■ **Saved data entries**

open Literature.MathematicalPhysics.QuantumFieldTheory.Balaban1983to89
open Literature.MathematicalPhysics.QuantumFieldTheory.Balaban1983to89.T4Continuum
open Literature.MathematicalPhysics.QuantumFieldTheory.Balaban1983to89.Node00
open B14.Eq218Concrete
open Summit.QuantumFields.BalabanUV.T4Continuum.Spine
open Summit.QuantumFields.BalabanUV.T4Continuum.NE1p.DressedMGFForm (tiltedMean MGFForm TiltedMeanMatching)
open Summit.QuantumFields.YangMills.BalabanUVNodes.N19MGFKernelTower (classMeasureOfSlots)
open Summit.QuantumFields.YangMills.BalabanUVNodes.N19MGFFormAtRecord
  (classWeightOfDatum₉_eq_mgf_of_ppSelLive isFiniteMeasure_classMeasure_dressedSlotsOfDatum₉ wOfRecord₉_nonneg wOfRecord₉_le_one)
open YMDAG.UVSplit

variable {F : T4Family} {N : ℕ} [NeZero N]

/-! ## §1 The fibre-sum CLASS MEASURES OF RECORD of the two runs at the σ-packed keys -/

section Measures

/-- **RUN A's CLASS MEASURE OF RECORD** at step `K` and key `x`: the FIBRE SUM over the σ-packed fibre `{s | keyA₁₃ θ K₀ g₀ K s = x}` of n19-d module A's
class measures of slots `classMeasureOfSlots … (wOfRecord₉ θ) (runA₁₃ F K₀ g₀ K) (histA₁₃ θ K₀ g₀ K) (e^{−A∕g₀²} start) (K₀ + K) s` — a measure on run A's ORIGINAL
field space `GaugeField (F.P (K₀ + K)) 0 (SU N)`; the measure-level companion of dag-n20-d's `weightA₁₃` (same fibre, same classical instances). [bookkeeping] -/
def classMeasA₁₃ (θ : Stage13HParams F N) (K₀ : ℕ) (g₀ : ℕ → ℝ) (K : ℕ) (x : Σ K, SiteSeqKey F (K₀ + K)) :
    Measure (GaugeField (F.P (K₀ + K)) 0 (Node00.SU N)) :=
  letI : ∀ Kc, DecidableEq (SiteSeqKey F Kc) := fun _ => Classical.decEq _
  ∑ s ∈ univ.filter (fun s => keyA₁₃ θ K₀ g₀ K s = x),
    classMeasureOfSlots F N θ.ν θ.τ9 (wOfRecord₉ F N θ.toStage9Params) (runA₁₃ F K₀ g₀ K) (histA₁₃ θ K₀ g₀ K)
      (Missing.boltzmann (F.P (K₀ + K)) ((g₀ (K₀ + K))⁻¹ ^ 2)) (K₀ + K) s

/-- **RUN B's CLASS MEASURE OF RECORD** at step `K` and key `x`: the fibre sum over the block-down fibre `{s' | keyB₁₃ θ K₀ g₀ K s' = x}` of module A's class
measures of slots of run B (`K₀ + K + 1` steps) — on `GaugeField (F.P (K₀ + K + 1)) 0 (SU N)`; the companion of `weightB₁₃`. [bookkeeping] -/
def classMeasB₁₃ (θ : Stage13HParams F N) (K₀ : ℕ) (g₀ : ℕ → ℝ) (K : ℕ) (x : Σ K, SiteSeqKey F (K₀ + K)) :
    Measure (GaugeField (F.P (K₀ + K + 1)) 0 (Node00.SU N)) :=
  letI : ∀ Kc, DecidableEq (SiteSeqKey F Kc) := fun _ => Classical.decEq _
  ∑ s' ∈ univ.filter (fun s' => keyB₁₃ θ K₀ g₀ K s' = x),
    classMeasureOfSlots F N θ.ν θ.τ9 (wOfRecord₉ F N θ.toStage9Params) (runB₁₃ F K₀ g₀ K) (histB₁₃ θ K₀ g₀ K)
      (Missing.boltzmann (F.P (K₀ + K + 1)) ((g₀ (K₀ + K + 1))⁻¹ ^ 2)) (K₀ + K + 1) s'

end Measures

■ **Task description**
Copy, from the data above, every line where the word "histA₁₃" appears.

■ **Written response**
class measures of slots `classMeasureOfSlots … (wOfRecord₉ θ) (runA₁₃ F K₀ g₀ K) (histA₁₃ θ K₀ g₀ K) (e^{−A∕g₀²} start) (K₀ + K) s` — a measure on run A's ORIGINAL
    classMeasureOfSlots F N θ.ν θ.τ9 (wOfRecord₉ F N θ.toStage9Params) (runA₁₃ F K₀ g₀ K) (histA₁₃ θ K₀ g₀ K)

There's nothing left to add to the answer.